__Task directions__. Transcribe exactly the lines that fall between the one holding "have hσ₂ : turnSign" and the one holding "rw [turnCount_succ, hC₁, hpre", inclusive, from the entries below.
━━━━━━━━
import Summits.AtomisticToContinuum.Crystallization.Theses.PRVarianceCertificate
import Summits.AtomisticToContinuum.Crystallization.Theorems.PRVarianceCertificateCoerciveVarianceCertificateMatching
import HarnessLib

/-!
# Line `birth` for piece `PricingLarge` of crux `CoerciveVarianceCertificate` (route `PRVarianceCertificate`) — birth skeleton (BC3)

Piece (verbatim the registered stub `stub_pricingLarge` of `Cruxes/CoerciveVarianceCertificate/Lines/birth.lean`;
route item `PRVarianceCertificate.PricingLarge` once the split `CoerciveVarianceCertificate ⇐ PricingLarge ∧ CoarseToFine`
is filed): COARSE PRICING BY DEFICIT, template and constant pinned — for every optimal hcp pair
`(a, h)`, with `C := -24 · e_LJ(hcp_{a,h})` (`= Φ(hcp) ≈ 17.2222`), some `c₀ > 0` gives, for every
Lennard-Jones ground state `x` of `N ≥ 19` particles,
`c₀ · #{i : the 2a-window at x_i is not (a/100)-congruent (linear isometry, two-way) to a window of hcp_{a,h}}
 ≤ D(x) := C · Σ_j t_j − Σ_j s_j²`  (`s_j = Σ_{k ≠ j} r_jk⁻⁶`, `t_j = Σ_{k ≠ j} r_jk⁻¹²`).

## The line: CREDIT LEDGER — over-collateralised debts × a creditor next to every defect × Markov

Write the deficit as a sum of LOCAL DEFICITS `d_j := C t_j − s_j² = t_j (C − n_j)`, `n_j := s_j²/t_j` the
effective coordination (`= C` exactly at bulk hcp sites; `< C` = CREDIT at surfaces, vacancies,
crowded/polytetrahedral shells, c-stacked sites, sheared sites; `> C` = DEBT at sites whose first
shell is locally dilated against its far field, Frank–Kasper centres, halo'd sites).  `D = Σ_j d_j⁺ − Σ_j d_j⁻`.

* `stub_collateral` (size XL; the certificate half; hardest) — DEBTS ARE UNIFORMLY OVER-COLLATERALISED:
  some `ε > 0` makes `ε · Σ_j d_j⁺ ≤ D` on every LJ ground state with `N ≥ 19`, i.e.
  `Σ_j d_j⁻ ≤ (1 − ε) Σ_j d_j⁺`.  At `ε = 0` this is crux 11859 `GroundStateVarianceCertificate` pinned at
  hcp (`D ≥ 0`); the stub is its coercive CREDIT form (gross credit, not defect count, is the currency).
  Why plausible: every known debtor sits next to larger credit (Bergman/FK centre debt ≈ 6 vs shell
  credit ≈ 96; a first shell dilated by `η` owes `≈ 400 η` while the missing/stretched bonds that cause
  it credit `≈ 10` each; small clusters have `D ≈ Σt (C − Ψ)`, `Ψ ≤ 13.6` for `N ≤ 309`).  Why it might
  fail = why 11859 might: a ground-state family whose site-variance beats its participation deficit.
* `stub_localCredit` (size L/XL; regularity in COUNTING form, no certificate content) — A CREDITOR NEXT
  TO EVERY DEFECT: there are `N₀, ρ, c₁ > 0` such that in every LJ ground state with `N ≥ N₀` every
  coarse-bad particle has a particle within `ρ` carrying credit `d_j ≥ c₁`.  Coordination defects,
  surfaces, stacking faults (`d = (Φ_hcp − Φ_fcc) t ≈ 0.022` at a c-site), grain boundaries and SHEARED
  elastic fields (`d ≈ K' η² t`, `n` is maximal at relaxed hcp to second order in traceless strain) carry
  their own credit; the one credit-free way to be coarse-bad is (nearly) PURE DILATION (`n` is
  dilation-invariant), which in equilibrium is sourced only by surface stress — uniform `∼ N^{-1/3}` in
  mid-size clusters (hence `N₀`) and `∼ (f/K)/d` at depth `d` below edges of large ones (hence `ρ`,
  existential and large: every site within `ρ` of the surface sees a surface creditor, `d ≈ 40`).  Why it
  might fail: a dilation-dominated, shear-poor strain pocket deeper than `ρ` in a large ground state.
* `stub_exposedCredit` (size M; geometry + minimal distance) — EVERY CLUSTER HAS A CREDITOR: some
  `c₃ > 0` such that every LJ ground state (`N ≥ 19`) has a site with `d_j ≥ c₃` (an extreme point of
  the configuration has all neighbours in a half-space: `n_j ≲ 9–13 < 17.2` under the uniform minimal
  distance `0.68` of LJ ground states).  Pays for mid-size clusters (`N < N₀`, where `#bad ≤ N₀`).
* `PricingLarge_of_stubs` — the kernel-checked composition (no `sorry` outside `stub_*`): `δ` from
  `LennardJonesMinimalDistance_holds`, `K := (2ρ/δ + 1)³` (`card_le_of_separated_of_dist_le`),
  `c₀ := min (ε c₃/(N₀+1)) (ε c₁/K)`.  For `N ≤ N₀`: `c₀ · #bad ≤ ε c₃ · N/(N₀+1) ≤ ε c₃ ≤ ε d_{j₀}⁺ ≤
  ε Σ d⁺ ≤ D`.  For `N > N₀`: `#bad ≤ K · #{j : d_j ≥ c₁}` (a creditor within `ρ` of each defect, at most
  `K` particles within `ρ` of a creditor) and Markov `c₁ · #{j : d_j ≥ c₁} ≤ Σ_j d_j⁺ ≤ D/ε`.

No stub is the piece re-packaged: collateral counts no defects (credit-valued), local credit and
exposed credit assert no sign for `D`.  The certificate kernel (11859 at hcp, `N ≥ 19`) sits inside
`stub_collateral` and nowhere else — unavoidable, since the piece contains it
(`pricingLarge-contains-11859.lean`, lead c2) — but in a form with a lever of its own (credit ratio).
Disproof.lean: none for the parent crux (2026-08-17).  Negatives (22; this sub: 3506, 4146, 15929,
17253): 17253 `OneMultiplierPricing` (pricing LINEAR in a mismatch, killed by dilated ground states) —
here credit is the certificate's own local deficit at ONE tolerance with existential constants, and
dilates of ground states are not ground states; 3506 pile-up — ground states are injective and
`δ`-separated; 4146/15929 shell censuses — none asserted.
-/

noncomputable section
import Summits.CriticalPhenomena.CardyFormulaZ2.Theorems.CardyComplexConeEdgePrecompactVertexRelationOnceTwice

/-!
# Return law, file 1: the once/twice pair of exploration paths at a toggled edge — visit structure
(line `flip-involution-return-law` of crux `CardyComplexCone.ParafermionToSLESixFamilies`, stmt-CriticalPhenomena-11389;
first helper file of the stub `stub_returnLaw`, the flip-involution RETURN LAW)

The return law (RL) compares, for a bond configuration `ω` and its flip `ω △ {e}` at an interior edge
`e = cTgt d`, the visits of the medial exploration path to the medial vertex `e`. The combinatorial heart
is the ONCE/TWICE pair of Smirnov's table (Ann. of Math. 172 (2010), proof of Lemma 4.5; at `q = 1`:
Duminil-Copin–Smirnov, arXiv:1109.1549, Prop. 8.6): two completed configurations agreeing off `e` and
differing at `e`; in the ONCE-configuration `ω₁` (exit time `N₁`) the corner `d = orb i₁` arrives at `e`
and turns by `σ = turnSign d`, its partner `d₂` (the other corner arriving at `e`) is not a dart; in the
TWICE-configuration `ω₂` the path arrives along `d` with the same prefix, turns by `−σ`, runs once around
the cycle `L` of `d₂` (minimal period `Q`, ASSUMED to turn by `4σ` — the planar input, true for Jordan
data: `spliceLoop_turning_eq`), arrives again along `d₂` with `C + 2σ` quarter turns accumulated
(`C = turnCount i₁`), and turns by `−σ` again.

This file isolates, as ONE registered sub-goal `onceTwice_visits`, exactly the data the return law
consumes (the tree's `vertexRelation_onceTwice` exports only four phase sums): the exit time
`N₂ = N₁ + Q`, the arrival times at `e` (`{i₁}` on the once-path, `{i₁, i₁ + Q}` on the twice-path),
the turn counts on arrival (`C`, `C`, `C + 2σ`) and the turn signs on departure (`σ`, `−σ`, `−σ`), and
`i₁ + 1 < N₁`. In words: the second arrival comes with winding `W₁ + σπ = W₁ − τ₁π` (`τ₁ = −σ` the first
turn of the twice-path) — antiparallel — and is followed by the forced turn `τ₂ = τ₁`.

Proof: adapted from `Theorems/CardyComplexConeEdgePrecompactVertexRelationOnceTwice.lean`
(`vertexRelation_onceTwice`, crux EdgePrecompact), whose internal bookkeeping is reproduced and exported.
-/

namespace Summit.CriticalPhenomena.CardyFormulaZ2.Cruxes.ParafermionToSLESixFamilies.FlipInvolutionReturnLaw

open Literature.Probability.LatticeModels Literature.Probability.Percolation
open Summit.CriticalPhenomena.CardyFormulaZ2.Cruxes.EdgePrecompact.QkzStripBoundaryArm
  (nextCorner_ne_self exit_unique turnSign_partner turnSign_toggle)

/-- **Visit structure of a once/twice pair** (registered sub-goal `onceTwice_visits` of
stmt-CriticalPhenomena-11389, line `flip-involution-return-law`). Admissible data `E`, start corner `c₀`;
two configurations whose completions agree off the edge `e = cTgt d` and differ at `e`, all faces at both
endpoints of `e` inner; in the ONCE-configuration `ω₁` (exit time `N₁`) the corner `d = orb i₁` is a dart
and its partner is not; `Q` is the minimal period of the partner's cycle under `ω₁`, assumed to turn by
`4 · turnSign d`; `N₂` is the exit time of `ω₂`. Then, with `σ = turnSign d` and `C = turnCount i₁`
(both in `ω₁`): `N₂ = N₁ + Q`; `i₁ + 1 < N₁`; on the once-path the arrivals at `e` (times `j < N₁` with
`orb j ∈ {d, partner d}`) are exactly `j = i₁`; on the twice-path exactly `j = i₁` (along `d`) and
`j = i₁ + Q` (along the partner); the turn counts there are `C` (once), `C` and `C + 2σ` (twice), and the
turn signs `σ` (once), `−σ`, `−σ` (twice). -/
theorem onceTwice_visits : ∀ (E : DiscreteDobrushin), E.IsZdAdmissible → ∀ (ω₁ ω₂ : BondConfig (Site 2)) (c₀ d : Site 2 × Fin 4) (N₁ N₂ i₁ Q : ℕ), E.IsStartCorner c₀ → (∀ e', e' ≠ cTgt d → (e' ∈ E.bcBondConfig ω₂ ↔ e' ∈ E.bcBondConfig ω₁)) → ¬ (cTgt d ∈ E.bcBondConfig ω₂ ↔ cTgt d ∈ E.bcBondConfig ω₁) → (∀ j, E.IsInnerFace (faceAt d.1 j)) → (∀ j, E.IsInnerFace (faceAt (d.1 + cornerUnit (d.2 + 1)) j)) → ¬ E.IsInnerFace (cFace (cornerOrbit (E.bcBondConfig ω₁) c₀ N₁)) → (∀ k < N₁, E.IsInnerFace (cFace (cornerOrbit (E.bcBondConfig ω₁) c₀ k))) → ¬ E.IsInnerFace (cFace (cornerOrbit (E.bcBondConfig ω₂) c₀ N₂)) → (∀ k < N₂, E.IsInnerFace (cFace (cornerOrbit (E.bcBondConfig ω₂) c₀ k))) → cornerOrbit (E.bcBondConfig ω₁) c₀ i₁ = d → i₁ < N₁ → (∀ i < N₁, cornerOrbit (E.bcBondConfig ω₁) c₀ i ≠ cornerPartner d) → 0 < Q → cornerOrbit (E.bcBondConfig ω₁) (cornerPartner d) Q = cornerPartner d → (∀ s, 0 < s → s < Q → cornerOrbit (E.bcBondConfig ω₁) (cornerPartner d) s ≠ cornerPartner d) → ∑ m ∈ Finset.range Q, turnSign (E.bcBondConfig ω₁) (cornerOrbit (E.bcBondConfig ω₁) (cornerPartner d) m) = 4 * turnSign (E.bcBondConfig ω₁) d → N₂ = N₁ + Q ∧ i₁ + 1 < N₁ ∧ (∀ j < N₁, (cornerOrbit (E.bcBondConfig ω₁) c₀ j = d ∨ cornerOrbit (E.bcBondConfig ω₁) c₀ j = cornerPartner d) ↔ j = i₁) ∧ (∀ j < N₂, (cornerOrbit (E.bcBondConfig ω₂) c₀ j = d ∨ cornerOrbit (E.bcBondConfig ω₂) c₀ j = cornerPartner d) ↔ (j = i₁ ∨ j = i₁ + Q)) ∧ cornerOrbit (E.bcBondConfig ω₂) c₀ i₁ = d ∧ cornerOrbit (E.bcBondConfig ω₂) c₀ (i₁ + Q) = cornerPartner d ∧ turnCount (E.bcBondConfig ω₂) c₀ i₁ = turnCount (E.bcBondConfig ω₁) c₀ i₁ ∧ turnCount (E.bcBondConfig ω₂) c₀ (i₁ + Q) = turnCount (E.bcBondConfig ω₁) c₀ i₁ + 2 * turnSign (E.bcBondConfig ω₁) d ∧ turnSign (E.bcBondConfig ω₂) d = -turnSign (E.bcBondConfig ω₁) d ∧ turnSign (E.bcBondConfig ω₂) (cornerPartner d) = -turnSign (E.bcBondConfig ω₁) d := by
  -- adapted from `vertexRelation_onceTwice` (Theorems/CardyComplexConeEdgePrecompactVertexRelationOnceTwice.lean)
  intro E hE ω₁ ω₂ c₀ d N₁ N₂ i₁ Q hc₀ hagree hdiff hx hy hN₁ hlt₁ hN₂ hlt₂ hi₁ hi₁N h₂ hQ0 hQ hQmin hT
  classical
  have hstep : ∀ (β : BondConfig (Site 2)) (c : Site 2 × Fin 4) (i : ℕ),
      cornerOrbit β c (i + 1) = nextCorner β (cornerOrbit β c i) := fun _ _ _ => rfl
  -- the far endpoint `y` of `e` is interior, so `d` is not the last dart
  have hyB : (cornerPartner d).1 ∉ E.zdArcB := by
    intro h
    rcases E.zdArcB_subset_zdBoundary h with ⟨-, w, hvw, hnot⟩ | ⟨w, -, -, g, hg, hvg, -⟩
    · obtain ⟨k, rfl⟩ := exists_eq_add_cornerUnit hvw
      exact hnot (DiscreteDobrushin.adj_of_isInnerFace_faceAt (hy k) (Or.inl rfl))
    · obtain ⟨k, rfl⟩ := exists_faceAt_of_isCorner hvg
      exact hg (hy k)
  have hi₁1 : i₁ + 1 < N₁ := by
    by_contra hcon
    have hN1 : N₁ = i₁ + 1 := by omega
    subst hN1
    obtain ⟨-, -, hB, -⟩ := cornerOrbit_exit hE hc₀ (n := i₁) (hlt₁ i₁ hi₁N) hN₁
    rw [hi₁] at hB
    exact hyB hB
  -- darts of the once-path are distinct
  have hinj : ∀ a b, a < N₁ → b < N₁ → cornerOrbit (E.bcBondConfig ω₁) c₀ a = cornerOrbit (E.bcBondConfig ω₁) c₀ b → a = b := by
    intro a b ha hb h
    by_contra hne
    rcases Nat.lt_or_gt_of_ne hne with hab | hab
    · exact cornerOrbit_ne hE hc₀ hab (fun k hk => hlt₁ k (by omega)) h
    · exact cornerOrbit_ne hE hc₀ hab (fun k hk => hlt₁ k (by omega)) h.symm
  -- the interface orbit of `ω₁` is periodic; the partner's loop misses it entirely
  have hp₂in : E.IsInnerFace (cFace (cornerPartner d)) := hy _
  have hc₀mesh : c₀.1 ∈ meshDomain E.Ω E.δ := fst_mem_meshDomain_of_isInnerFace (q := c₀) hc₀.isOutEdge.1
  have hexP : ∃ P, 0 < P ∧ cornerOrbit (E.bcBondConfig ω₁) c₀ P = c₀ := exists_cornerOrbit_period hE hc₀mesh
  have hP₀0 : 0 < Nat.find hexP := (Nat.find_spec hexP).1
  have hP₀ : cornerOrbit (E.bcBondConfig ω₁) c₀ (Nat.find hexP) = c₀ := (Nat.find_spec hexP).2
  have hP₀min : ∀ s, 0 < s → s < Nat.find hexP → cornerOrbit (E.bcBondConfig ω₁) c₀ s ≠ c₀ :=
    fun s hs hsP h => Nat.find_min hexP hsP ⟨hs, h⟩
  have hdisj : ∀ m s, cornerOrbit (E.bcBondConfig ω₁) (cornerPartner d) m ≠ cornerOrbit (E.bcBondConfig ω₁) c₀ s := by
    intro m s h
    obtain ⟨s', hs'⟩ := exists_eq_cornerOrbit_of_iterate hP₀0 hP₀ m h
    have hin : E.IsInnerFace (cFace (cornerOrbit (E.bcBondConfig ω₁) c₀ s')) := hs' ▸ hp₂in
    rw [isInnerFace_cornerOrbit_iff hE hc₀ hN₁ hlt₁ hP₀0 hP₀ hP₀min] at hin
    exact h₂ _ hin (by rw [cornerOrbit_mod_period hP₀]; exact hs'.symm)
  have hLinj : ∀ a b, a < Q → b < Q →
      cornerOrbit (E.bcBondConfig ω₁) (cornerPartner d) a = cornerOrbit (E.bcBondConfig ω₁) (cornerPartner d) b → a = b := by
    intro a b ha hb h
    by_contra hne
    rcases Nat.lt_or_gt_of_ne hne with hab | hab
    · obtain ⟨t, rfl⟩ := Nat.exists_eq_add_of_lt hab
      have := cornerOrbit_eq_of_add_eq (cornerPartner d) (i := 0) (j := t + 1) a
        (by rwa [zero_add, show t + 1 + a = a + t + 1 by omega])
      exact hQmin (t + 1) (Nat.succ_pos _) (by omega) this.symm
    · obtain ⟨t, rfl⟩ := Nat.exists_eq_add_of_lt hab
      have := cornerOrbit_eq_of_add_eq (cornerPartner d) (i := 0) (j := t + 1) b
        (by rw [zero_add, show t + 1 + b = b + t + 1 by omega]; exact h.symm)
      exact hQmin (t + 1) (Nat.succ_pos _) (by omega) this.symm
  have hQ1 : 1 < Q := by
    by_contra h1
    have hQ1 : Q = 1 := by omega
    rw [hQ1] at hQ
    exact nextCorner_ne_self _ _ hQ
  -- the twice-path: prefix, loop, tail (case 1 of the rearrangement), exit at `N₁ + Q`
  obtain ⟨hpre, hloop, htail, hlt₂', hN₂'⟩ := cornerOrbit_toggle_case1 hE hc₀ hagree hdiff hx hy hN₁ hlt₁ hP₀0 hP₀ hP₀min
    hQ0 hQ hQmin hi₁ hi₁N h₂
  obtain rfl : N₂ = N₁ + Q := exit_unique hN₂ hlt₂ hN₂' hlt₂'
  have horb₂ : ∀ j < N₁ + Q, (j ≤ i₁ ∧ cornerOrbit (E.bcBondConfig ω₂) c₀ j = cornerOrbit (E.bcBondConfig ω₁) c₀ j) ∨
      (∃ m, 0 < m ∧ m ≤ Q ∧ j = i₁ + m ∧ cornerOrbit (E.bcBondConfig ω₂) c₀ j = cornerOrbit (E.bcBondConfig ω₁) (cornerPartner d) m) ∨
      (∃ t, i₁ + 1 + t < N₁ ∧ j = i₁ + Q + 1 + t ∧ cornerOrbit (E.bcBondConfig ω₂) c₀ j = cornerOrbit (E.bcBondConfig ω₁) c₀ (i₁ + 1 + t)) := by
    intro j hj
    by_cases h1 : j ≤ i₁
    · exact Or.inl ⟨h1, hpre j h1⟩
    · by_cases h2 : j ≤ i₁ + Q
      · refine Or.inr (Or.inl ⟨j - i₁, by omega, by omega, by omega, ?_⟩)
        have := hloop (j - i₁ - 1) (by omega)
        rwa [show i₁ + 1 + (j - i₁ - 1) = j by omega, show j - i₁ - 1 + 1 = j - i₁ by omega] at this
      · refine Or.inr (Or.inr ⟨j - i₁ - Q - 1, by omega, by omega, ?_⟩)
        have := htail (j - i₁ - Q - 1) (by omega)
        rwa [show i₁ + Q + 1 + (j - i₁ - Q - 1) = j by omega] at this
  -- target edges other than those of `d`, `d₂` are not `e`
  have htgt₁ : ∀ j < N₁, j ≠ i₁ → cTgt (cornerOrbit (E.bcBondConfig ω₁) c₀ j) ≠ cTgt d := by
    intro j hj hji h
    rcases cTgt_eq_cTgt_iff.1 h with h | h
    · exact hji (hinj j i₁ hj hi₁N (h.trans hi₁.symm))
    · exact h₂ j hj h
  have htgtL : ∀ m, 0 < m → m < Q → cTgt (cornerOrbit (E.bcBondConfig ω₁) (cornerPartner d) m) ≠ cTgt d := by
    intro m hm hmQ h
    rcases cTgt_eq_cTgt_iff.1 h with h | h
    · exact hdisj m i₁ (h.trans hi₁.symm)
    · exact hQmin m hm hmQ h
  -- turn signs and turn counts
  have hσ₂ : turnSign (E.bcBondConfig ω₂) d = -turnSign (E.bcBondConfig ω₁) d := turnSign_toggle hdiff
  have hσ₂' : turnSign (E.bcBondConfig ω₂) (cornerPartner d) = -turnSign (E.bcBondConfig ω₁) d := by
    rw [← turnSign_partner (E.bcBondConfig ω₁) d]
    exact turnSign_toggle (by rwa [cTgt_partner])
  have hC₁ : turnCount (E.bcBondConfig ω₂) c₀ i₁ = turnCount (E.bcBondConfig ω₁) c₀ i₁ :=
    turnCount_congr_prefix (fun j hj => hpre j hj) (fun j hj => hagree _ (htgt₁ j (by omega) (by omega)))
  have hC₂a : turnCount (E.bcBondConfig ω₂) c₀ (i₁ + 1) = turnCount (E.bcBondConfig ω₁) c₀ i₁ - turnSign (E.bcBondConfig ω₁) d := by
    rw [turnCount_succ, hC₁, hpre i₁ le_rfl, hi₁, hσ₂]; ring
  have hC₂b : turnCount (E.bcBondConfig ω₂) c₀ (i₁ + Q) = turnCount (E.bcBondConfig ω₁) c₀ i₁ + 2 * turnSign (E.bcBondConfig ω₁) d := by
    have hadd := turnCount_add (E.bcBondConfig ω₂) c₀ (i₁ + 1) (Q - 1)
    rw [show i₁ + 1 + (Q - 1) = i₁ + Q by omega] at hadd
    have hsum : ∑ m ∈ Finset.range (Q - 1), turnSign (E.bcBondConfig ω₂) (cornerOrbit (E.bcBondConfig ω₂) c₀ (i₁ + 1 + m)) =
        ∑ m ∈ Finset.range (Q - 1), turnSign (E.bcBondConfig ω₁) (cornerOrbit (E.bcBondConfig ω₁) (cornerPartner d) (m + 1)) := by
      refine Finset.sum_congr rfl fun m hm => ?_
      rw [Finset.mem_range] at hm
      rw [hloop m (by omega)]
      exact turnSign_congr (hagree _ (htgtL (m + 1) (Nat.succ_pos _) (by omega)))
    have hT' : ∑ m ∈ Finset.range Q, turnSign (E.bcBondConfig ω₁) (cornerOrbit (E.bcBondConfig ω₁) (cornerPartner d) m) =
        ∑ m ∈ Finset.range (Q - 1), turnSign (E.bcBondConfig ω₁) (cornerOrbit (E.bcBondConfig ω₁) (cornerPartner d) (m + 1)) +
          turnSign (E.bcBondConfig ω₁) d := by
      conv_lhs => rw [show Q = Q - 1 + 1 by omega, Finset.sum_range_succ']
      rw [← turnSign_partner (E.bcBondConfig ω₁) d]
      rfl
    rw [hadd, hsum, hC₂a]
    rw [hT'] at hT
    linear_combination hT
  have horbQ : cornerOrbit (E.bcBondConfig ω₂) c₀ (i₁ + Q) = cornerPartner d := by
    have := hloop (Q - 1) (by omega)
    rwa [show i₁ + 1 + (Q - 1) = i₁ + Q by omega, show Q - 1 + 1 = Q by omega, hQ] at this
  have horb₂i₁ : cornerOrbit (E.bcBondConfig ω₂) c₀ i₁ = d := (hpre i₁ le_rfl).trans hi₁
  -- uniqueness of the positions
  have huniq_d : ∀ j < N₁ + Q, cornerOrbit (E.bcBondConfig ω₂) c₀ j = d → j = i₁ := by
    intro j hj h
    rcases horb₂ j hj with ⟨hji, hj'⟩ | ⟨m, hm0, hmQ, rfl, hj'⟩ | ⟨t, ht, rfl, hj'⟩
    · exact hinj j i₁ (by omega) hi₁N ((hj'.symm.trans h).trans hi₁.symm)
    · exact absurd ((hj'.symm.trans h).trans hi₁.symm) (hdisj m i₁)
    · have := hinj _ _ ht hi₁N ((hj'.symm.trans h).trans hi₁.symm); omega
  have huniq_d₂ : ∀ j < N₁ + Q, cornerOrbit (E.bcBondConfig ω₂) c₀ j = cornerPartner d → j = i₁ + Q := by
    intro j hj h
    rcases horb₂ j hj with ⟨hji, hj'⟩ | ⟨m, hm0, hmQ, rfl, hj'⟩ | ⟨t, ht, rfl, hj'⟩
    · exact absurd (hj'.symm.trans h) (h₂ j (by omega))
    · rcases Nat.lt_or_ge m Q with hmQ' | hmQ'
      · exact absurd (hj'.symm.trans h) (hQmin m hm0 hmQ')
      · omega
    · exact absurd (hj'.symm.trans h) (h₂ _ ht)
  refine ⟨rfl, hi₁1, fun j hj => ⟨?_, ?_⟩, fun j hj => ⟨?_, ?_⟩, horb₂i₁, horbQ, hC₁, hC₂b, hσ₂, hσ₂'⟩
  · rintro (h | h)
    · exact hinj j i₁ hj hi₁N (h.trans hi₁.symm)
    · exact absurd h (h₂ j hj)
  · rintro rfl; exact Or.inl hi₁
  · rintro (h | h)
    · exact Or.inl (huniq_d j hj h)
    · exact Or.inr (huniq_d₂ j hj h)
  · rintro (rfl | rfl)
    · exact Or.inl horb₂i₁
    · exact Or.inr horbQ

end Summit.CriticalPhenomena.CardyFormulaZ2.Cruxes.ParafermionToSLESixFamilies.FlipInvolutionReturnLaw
━━━━━━━━
__Completed task__.
  have hσ₂ : turnSign (E.bcBondConfig ω₂) d = -turnSign (E.bcBondConfig ω₁) d := turnSign_toggle hdiff
  have hσ₂' : turnSign (E.bcBondConfig ω₂) (cornerPartner d) = -turnSign (E.bcBondConfig ω₁) d := by
    rw [← turnSign_partner (E.bcBondConfig ω₁) d]
    exact turnSign_toggle (by rwa [cTgt_partner])
  have hC₁ : turnCount (E.bcBondConfig ω₂) c₀ i₁ = turnCount (E.bcBondConfig ω₁) c₀ i₁ :=
    turnCount_congr_prefix (fun j hj => hpre j hj) (fun j hj => hagree _ (htgt₁ j (by omega) (by omega)))
  have hC₂a : turnCount (E.bcBondConfig ω₂) c₀ (i₁ + 1) = turnCount (E.bcBondConfig ω₁) c₀ i₁ - turnSign (E.bcBondConfig ω₁) d := by
    rw [turnCount_succ, hC₁, hpre i₁ le_rfl, hi₁, hσ₂]; ring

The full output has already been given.